**What the exercise asks**
In the records that follow, the lines from the one containing "WHAT THIS IS" to the one containing "section Instance", inclusive, are to be given again exactly.

**Data provided**
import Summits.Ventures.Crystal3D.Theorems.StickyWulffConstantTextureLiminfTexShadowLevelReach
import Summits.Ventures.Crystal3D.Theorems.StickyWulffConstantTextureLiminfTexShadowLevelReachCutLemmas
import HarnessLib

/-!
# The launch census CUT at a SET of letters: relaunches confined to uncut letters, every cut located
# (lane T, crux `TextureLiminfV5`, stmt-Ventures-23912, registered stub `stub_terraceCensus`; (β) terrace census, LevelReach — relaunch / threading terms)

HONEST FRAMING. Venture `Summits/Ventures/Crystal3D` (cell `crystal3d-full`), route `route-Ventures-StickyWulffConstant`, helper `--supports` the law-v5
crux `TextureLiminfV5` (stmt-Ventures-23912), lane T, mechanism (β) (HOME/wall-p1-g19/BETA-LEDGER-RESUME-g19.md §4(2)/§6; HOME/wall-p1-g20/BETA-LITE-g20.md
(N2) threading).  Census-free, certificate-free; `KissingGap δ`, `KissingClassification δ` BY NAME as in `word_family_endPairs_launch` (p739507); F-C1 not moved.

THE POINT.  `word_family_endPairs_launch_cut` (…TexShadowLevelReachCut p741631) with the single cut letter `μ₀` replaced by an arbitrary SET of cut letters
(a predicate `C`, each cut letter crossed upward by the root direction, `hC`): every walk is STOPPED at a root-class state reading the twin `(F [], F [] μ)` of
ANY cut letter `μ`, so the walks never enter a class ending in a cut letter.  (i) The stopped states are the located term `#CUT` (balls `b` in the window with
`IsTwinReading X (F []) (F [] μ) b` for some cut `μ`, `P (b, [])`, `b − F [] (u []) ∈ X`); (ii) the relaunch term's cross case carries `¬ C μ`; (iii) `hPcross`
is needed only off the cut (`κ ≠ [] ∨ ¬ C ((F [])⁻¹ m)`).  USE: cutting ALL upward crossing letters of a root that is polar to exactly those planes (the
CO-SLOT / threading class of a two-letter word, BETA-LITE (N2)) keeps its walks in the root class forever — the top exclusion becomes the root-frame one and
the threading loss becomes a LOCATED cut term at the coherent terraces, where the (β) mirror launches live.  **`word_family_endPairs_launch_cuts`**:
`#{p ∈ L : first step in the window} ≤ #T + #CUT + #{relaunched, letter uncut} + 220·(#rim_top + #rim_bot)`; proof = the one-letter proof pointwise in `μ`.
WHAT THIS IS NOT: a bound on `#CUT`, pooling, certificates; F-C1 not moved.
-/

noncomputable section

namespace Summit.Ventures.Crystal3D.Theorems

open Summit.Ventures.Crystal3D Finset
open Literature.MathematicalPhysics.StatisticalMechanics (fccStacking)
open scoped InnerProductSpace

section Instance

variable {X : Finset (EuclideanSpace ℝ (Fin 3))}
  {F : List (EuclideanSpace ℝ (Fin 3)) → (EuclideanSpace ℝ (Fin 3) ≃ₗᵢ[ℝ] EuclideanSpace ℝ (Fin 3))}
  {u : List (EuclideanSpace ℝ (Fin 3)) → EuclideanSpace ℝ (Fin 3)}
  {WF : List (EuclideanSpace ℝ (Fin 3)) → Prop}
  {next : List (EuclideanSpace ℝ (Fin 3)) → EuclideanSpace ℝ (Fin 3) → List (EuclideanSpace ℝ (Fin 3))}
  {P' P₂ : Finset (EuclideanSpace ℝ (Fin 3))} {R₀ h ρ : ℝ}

**Answer to this exercise**
WHAT THIS IS NOT: a bound on `#CUT`, pooling, certificates; F-C1 not moved.
-/

noncomputable section

namespace Summit.Ventures.Crystal3D.Theorems

open Summit.Ventures.Crystal3D Finset
open Literature.MathematicalPhysics.StatisticalMechanics (fccStacking)
open scoped InnerProductSpace

section Instance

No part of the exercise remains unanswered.